Fakta ini mengindikasikan pula bahwa setiap cahaya yang ada dan pertama tampak di penjuru ufuk timur (titik Matahari terbit) bukanlah fajar sadik, namun adakalanya ia adalah apa yang disebut “Tabasyir al-Fajr”, yang masih dikategorikan fajar kazib.
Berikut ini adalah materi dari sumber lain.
/-! ### The split glue, by name -/

/-- **Route-level split of the crux.**  CHILD 1 → CHILD 2 → CHILD 3 → `CardyFlipRusso.VoronoiHubFromSmirnov` BY NAME
(through the bridges above and the landed `VoronoiHubFromSmirnov_of_densityBlind`, p126642); the hypothesis types are
the three children verbatim, so after the split this term proves the gate's glue item
`CardyFlipRusso.VoronoiHubFromSmirnovOfSubs` by `fun h1 h2 h3 => VoronoiHubFromSmirnov_of_subs h1 h2 h3`. -/
theorem VoronoiHubFromSmirnov_of_subs :
    (∀ (ρ : ℂ → ℝ), ContDiff ℝ (⊤ : ℕ∞) ρ → HasCompactSupport (fun x => ρ x - 1) → (∀ x, 0 < ρ x) → ∀ (P : ℝ → MeasureTheory.Measure (Literature.Analysis.FunctionSpaces.PointConfig ℂ)) (Q : MeasureTheory.Measure (Literature.Analysis.FunctionSpaces.PointConfig ℂ)), (∀ δ : ℝ, 0 < δ → Literature.Analysis.FunctionSpaces.IsPoissonPointProcess ((MeasureTheory.volume : MeasureTheory.Measure ℂ).withDensity (fun z => ENNReal.ofReal (ρ ((δ : ℂ) * z)))) (P δ)) → Literature.Analysis.FunctionSpaces.IsPoissonPointProcess (MeasureTheory.volume : MeasureTheory.Measure ℂ) Q → ∀ R : Literature.Probability.RandomPlanarGeometry.ConformalRectangle, Filter.Tendsto (fun δ : ℝ => ((P δ).prod (P δ)).real {c | ∃ x ∈ R.arc 0, ∃ y ∈ R.arc 2, JoinedIn (closure R.carrier ∩ {z | Metric.infDist (z / ((δ : ℝ) : ℂ)) (c.1 : Set ℂ) ≤ Metric.infDist (z / ((δ : ℝ) : ℂ)) (c.2 : Set ℂ)}) x y} - (Q.prod Q).real {c | ∃ x ∈ R.arc 0, ∃ y ∈ R.arc 2, JoinedIn (closure R.carrier ∩ {z | Metric.infDist (z / ((δ : ℝ) : ℂ)) (c.1 : Set ℂ) ≤ Metric.infDist (z / ((δ : ℝ) : ℂ)) (c.2 : Set ℂ)}) x y}) (nhdsWithin (0 : ℝ) (Set.Ioi (0 : ℝ))) (nhds (0 : ℝ))) →
    (∀ (R S : Literature.Probability.RandomPlanarGeometry.ConformalRectangle) (h : ℂ → ℂ) (U : Set ℂ), IsOpen U → closure R.carrier ⊆ U → DifferentiableOn ℂ h U → Set.InjOn h U → S.carrier = h '' R.carrier → (∀ i : Fin 4, S.arc i = h '' R.arc i) → ∃ ρ : ℂ → ℝ, (ContDiff ℝ (⊤ : ℕ∞) ρ ∧ HasCompactSupport (fun x => ρ x - 1) ∧ ∀ x, 0 < ρ x) ∧ (∃ V : Set ℂ, IsOpen V ∧ closure R.carrier ⊆ V ∧ ∀ z ∈ V, ρ z = ‖deriv h z‖ ^ 2) ∧ ∀ (P : ℝ → MeasureTheory.Measure (Literature.Analysis.FunctionSpaces.PointConfig ℂ)) (Q : MeasureTheory.Measure (Literature.Analysis.FunctionSpaces.PointConfig ℂ)), (∀ δ : ℝ, 0 < δ → Literature.Analysis.FunctionSpaces.IsPoissonPointProcess ((MeasureTheory.volume : MeasureTheory.Measure ℂ).withDensity (fun z => ENNReal.ofReal (ρ ((δ : ℂ) * z)))) (P δ)) → Literature.Analysis.FunctionSpaces.IsPoissonPointProcess (MeasureTheory.volume : MeasureTheory.Measure ℂ) Q → Filter.Tendsto (fun δ : ℝ => (Q.prod Q).real {c | ∃ x ∈ S.arc 0, ∃ y ∈ S.arc 2, JoinedIn (closure S.carrier ∩ {z | Metric.infDist (z / ((δ : ℝ) : ℂ)) (c.1 : Set ℂ) ≤ Metric.infDist (z / ((δ : ℝ) : ℂ)) (c.2 : Set ℂ)}) x y} - ((P δ).prod (P δ)).real {c | ∃ x ∈ R.arc 0, ∃ y ∈ R.arc 2, JoinedIn (closure R.carrier ∩ {z | Metric.infDist (z / ((δ : ℝ) : ℂ)) (c.1 : Set ℂ) ≤ Metric.infDist (z / ((δ : ℝ) : ℂ)) (c.2 : Set ℂ)}) x y}) (nhdsWithin (0 : ℝ) (Set.Ioi (0 : ℝ))) (nhds (0 : ℝ))) →
    (∀ (Q : MeasureTheory.Measure (Literature.Analysis.FunctionSpaces.PointConfig ℂ)), Literature.Analysis.FunctionSpaces.IsPoissonPointProcess (MeasureTheory.volume : MeasureTheory.Measure ℂ) Q → (∀ (R S : Literature.Probability.RandomPlanarGeometry.ConformalRectangle) (h : ℂ → ℂ) (U : Set ℂ), IsOpen U → closure R.carrier ⊆ U → DifferentiableOn ℂ h U → Set.InjOn h U → S.carrier = h '' R.carrier → (∀ i : Fin 4, S.arc i = h '' R.arc i) → Filter.Tendsto (fun δ : ℝ => (Q.prod Q).real {c | ∃ x ∈ S.arc 0, ∃ y ∈ S.arc 2, JoinedIn (closure S.carrier ∩ {z | Metric.infDist (z / ((δ : ℝ) : ℂ)) (c.1 : Set ℂ) ≤ Metric.infDist (z / ((δ : ℝ) : ℂ)) (c.2 : Set ℂ)}) x y} - (Q.prod Q).real {c | ∃ x ∈ R.arc 0, ∃ y ∈ R.arc 2, JoinedIn (closure R.carrier ∩ {z | Metric.infDist (z / ((δ : ℝ) : ℂ)) (c.1 : Set ℂ) ≤ Metric.infDist (z / ((δ : ℝ) : ℂ)) (c.2 : Set ℂ)}) x y}) (nhdsWithin (0 : ℝ) (Set.Ioi (0 : ℝ))) (nhds (0 : ℝ))) → ∀ (R : Literature.Probability.RandomPlanarGeometry.ConformalRectangle) (φ : Literature.Probability.RandomPlanarGeometry.ConformalEquiv UpperHalfPlane.upperHalfPlaneSet R.carrier) (x : Fin 4 → ℝ), R.IsUniformizing φ x → ∀ (s : ℕ → ℝ) (L : ℝ), Filter.Tendsto s Filter.atTop (nhdsWithin (0 : ℝ) (Set.Ioi (0 : ℝ))) → Filter.Tendsto (fun n : ℕ => (Q.prod Q).real {c | ∃ x ∈ R.arc 0, ∃ y ∈ R.arc 2, JoinedIn (closure R.carrier ∩ {z | Metric.infDist (z / ((s n : ℝ) : ℂ)) (c.1 : Set ℂ) ≤ Metric.infDist (z / ((s n : ℝ) : ℂ)) (c.2 : Set ℂ)}) x y}) Filter.atTop (nhds L) → L = Literature.Probability.RandomPlanarGeometry.cardyFunction (Literature.Probability.RandomPlanarGeometry.crossRatio x)) →
      Summit.CriticalPhenomena.CardyFormulaZ2.Theses.CardyFlipRusso.VoronoiHubFromSmirnov :=
  fun h1 h2 h3 => VoronoiHubFromSmirnov_of_densityBlind (densityBlind_of_statement h1)
    (conformalTransport_of_statement h2) (identification_of_statement h3)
Dalam astronomi, diketahui bahwa penurunan magnitudo karena munculnya cahaya tidak harus oleh cahaya fajar sadik, namun dapat pula cahaya fajar kazib itu sendiri, atau yang disebut “tabasyir al-Shubh”.
Al-Baihaqy (w. 458 H/1066 M) misalnya dalam “Ma’rifah as-Sunan wa al-Atsar” dan Ibn Aby Syaibah (w. 235 H/849 H) dalam “al-Mushannaf” menginformasikan bahwa Imam Ali ra keluar menemui beberapa sahabatnya yang kala itu sedang menyaksikan “tabasyir al-fajr”. Lantas Imam Ali mengajak mereka untuk melaksanakan salat witir. Selanjutnya Imam Ali berkata bahwa fenomena “tabasyir al-fajr” itu adalah sebaik-baik waktu untuk melaksanakan salat witir. Lalu tatkala fajar sadik muncul, maka itu adalah pertanda dapat dimulainya salat fardu Subuh.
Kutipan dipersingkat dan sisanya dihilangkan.